Our strong belief remains that the best investment BHP can make at this point of time is in its own shares, particularly the discounted UK scrip. By its own actions, it seems BHP agrees. Since the full-year result, BHP has aggressively stepped up the rate of the UK on-market buyback. Last week, for example, BHP bought back, on market, 7,496,226 BHP plc shares, participating at levels significantly above most broker NPVs. The volume is roughly three times the average volume they have previously being buying back.

In the midst of a widely believed Rio takeover rumour, BHP bought more shares back in the UK last week than in any other week in the past 12 months at close to record high share prices. I believe that is BHP attempting to send the market a clear message. That message is that our strategy is what we clearly enunciated at the full-year results. That strategy is an organic growth strategy combined with strong capital management.

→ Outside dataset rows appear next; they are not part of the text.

import Summits.AtomisticToContinuum.HydrodynamicLimit.Theorems.RelayRaceLocalityConeLocalisationBubbleAssemblyB
import Literature.Analysis.FluidPDE.IsentropicEulerUniformLifespan
import HarnessLib

/-!
# RelayRaceLocality · ConeLocalisation — bubble stub, helper (AP): the a-priori estimate and the assembly

Third file of helper (AP) for the lead-held stub `stub_bubble : BubbleAtScale` of line `Sketch` (zoomed-bubble-transplant)
of the crux item `stmt-AtomisticToContinuum-12504` (`ConeLocalisation`), lead prover-line-stmt-AtomisticToContinuum-12504-0
(2026-08-17): the bootstrap a-priori estimate `apriori_bounds` (continuity principle on the `C⁰`/`C¹` envelopes of part B;
improvement by drift (input (T)), by `ap_deriv_improve`, and support by input (D)), and the registered stub
`bubbleAtScale_of : ZoomHyp → ReadoutHyp → EnergyHyp → SupportHyp → ExistenceHyp → BubbleAtScale` (constant solution for
`κ = 0`; for `κ > 0` the a-priori estimate is the hypothesis of the existence input (E), and applied to its solution gives
the conclusions). All constants are functions of `M` and of the constants of the inputs, chosen before `σ`.
-/

noncomputable section

namespace Summit.AtomisticToContinuum.HydrodynamicLimit.Theorems.ConeLocalisation.Bubble

open Set MeasureTheory
open Literature.MathematicalPhysics.KineticTheory Literature.Analysis.FluidPDE
  Literature.Analysis.FunctionSpaces
open Summit.AtomisticToContinuum.HydrodynamicLimit.Theorems.ConeLocalisation
import Summits.CriticalPhenomena.PercolationContinuityZ3.Theorems.PercNearOneGluingNoHeavyPcintKernNCZ4S8Defs
import HarnessLib

/-!
# PCINT lane, kernel check 30/32 of the B2c (`nawchain_cw`) window certificate `d = 4`, memory 8 (7-step windows, `kc = 4`): 5 prefix blocks, 264 rows

Cell `prim-pcint`, seat `prim-pcint-2` (gen 3).  Collatz–Wielandt rows `10^5 · row ≤ 99999 · DEN · v` on the normal forms extending
each listed 5-step prefix (`WinK.nfCodesP`, `…PcintWinKernelNFP`), by `decide +kernel` (`WinK.allB`; table values from the
search tree `WinK.KT.ofListF 13 tbl`, `…PcintWinKernelTree`; weights `WinK.termSc`, `…PcintWinKernelChainCert`; `maxHeartbeats 0`).
Does NOT build on p205010.
-/

namespace Summit.CriticalPhenomena.PercolationContinuityZ3.Theorems.Pcint.NCZ4S8

set_option maxHeartbeats 0 in
/-- The 50 rows of the normal forms extending the prefix `[((0 : Fin 4), true), ((1 : Fin 4), true), ((2 : Fin 4), true), ((2 : Fin 4), false), ((1 : Fin 4), true)]` (scan state 3) hold. [folklore] -/
theorem leaf_244 : (WinK.nfCodesP 4 7 3 [((0 : Fin 4), true), ((1 : Fin 4), true), ((2 : Fin 4), true), ((2 : Fin 4), false), ((1 : Fin 4), true)]).all (WinK.rowOKScT 4 6 4 1687 9772 99999 52576 (WinK.KT.ofListF 13 tbl)) = true :=
  WinK.all_of_allB (fuel := 12) (by decide +kernel)

set_option maxHeartbeats 0 in
/-- The 50 rows of the normal forms extending the prefix `[((0 : Fin 4), true), ((1 : Fin 4), true), ((2 : Fin 4), true), ((2 : Fin 4), false), ((1 : Fin 4), false)]` (scan state 3) hold. [folklore] -/
theorem leaf_245 : (WinK.nfCodesP 4 7 3 [((0 : Fin 4), true), ((1 : Fin 4), true), ((2 : Fin 4), true), ((2 : Fin 4), false), ((1 : Fin 4), false)]).all (WinK.rowOKScT 4 6 4 1687 9772 99999 52576 (WinK.KT.ofListF 13 tbl)) = true :=
  WinK.all_of_allB (fuel := 12) (by decide +kernel)

set_option maxHeartbeats 0 in
/-- The 50 rows of the normal forms extending the prefix `[((0 : Fin 4), true), ((1 : Fin 4), true), ((2 : Fin 4), true), ((2 : Fin 4), false), ((2 : Fin 4), true)]` (scan state 3) hold. [folklore] -/
theorem leaf_246 : (WinK.nfCodesP 4 7 3 [((0 : Fin 4), true), ((1 : Fin 4), true), ((2 : Fin 4), true), ((2 : Fin 4), false), ((2 : Fin 4), true)]).all (WinK.rowOKScT 4 6 4 1687 9772 99999 52576 (WinK.KT.ofListF 13 tbl)) = true :=
  WinK.all_of_allB (fuel := 12) (by decide +kernel)

set_option maxHeartbeats 0 in
/-- The 50 rows of the normal forms extending the prefix `[((0 : Fin 4), true), ((1 : Fin 4), true), ((2 : Fin 4), true), ((2 : Fin 4), false), ((2 : Fin 4), false)]` (scan state 3) hold. [folklore] -/
theorem leaf_247 : (WinK.nfCodesP 4 7 3 [((0 : Fin 4), true), ((1 : Fin 4), true), ((2 : Fin 4), true), ((2 : Fin 4), false), ((2 : Fin 4), false)]).all (WinK.rowOKScT 4 6 4 1687 9772 99999 52576 (WinK.KT.ofListF 13 tbl)) = true :=
  WinK.all_of_allB (fuel := 12) (by decide +kernel)

set_option maxHeartbeats 0 in
/-- The 64 rows of the normal forms extending the prefix `[((0 : Fin 4), true), ((1 : Fin 4), true), ((2 : Fin 4), true), ((2 : Fin 4), false), ((3 : Fin 4), true)]` (scan state 4) hold. [folklore] -/
theorem leaf_248 : (WinK.nfCodesP 4 7 4 [((0 : Fin 4), true), ((1 : Fin 4), true), ((2 : Fin 4), true), ((2 : Fin 4), false), ((3 : Fin 4), true)]).all (WinK.rowOKScT 4 6 4 1687 9772 99999 52576 (WinK.KT.ofListF 13 tbl)) = true :=
  WinK.all_of_allB (fuel := 12) (by decide +kernel)

end Summit.CriticalPhenomena.PercolationContinuityZ3.Theorems.Pcint.NCZ4S8
import Mathlib.AlgebraicGeometry.IdealSheaf.Basic
import Mathlib.RingTheory.Localization.Ideal
import HarnessLib

/-!
# `EquisingularLift` (stmt-ResolutionOfSingularities-15660), line `Sketch` v10b — extension of sections of an ideal sheaf
# across a basic open (Hartshorne II Lemma 5.14 for ideals)

[OURS · L1 W4.5b] Helper for the registered stub `stub_linearCentre_of_blowupModel` of the crux `EquisingularLift`
(Step E of `STUB-PLAN-linearCentre_of_blowupModel.md`); NOT a statement of any manuscript.

For a quasi-coherent ideal sheaf `𝔞` on a scheme `Y`, an affine open `U`, `s, t ∈ Γ(Y, U)`: if the restriction of `t` to
the basic open `U_s` lies in `𝔞(U_s)`, then `s^N · t ∈ 𝔞(U)` for some `N` — because `𝔞(U_s) = 𝔞(U) · Γ(U_s)` (Mathlib
`IdealSheafData.map_ideal_basicOpen`) and `Γ(U_s) = Γ(U)[s⁻¹]` (`IsAffineOpen.isLocalization_basicOpen`).
-/

set_option linter.dupNamespace false -- mandated namespace `Summit.<Summit>.<Problem>` of this single-conjunct summit

noncomputable section

open CategoryTheory AlgebraicGeometry TopologicalSpace

namespace Summit.ResolutionOfSingularities.ResolutionOfSingularities.Cruxes.EquisingularLift.StrataSplit

namespace LinearCentre

universe u

/-- **Clearing the denominator of a section of an ideal sheaf** (Hartshorne II Lemma 5.14 (b) for ideal sheaves): if
`t|_{U_s} ∈ 𝔞(U_s)` then `s^N t ∈ 𝔞(U)` for some `N`. [cite: Hartshorne1977, II Lemma 5.14] -/
theorem exists_pow_mul_mem_ideal {Y : Scheme.{u}} (𝔞 : Y.IdealSheafData) (U : Y.affineOpens) (s t : Γ(Y, U))
    (ht : Y.presheaf.map (homOfLE (Y.basicOpen_le s)).op t ∈ 𝔞.ideal (Y.affineBasicOpen s)) :
    ∃ N : ℕ, s ^ N * t ∈ 𝔞.ideal U := by
  have inst := U.2.isLocalization_basicOpen s
  rw [← 𝔞.map_ideal_basicOpen U s] at ht
  change algebraMap Γ(Y, U) Γ(Y, Y.basicOpen s) t ∈
    (𝔞.ideal U).map (algebraMap Γ(Y, U) Γ(Y, Y.basicOpen s)) at ht
  rw [IsLocalization.mem_map_algebraMap_iff (Submonoid.powers s)] at ht
  obtain ⟨⟨⟨i, hi⟩, ⟨_, ⟨a, rfl⟩⟩⟩, h⟩ := ht
  -- `t * s^a = i` in the localization, so `s^b * (t * s^a) = s^b * i` in `Γ(Y, U)` for some `b`
  change algebraMap Γ(Y, U) Γ(Y, Y.basicOpen s) t * algebraMap Γ(Y, U) Γ(Y, Y.basicOpen s) (s ^ a) =
    algebraMap Γ(Y, U) Γ(Y, Y.basicOpen s) i at h
  rw [← map_mul] at h
  obtain ⟨⟨_, ⟨b, rfl⟩⟩, hb⟩ := (IsLocalization.eq_iff_exists (Submonoid.powers s) _).mp h
  refine ⟨b + a, ?_⟩
  have : s ^ (b + a) * t = s ^ b * i := by
    rw [pow_add]
    change s ^ b * (t * s ^ a) = s ^ b * i at hb
    rw [mul_assoc, mul_comm (s ^ a) t]
    exact hb
  rw [this]
  exact Ideal.mul_mem_left _ _ hi

end LinearCentre

end Summit.ResolutionOfSingularities.ResolutionOfSingularities.Cruxes.EquisingularLift.StrataSplit

end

Remember, it was only two months ago that the world believed BHP was on the cusp of a tilt at Alcoa. We wrote in these notes, in fact an entire note (July 19: “BHP/ Alcoa, it’s just a hedge fund dream), that BHP would not bid for Alcoa as BHP would only be potentially interested in one Alcoa upstream asset. Since we wrote that note Alcoa shares have fallen from $US48.80 to $US35. Rio shareholders need to be aware that Alcoa shares fell 28% as the BHP takeover rumour proved to be completely inaccurate.

During all these takeover rumours involving BHP, the only thing BHP has actually done is buy back its own shares at an aggressive pace. The trading world seems to want to believe BHP will buy everything, but all it is doing is buying back its own shares while the stock continues to be rated as nothing more than a cyclical price taker, particularly in the UK market.

I believe BHP is a true global structural growth stock with massive barriers to entry and pure pricing power. It is increasingly a price maker, extracting pure economic rent, yet its shares remain priced as a basic cyclical price taker.

For example, industry sources tell me BHP recently sold three cargoes of iron ore into the spot market for $US104 a tonne FOB, 48% above the current Australian export iron ore contract price. This is important because it shows you BHP will trade iron ore where it gets the best price. It won’t simply be locked into the contract market as a price taker. This development of selling into the spot market is in sync with the strategy the company presented at the results.

BHP is starting to exercise its pricing power, and clearly becoming a price maker. We expect this trend to develop further under the new management team. Extracting maximum economic rent out of its own asset bases is the core of the strategy. That rent extraction funds greenfields and brownfields production growth, which in turn funds higher returns to shareholders.

Acquiring their own scrip

You must not mistake a more aggressive BHP for a more acquisitive BHP. The biggest “acquisition” it will make in the next 12 months will be BHP shares. I would expect the rate of on-market buying in the UK to continue at the current accelerated rate, while I would also expect some form of off-market buyback initiative in Australia in the next few months. BHP remains a strong buy and the world’s cheapest risk adjusted global growth stock.

While there is no doubt that misplaced US economic sentiment will continue to affect the short-term pricing of resource stocks (albeit to a lesser degree), there clearly is a medium-term message coming from the APEC conference. While President Bush brought the security, the Chinese and Russians brought the cash. Australia’s future is a BRIC one. Do not bet against it.

Charlie Aitken is a director of Southern Cross equities. He may have interests in any of the stocks mentioned.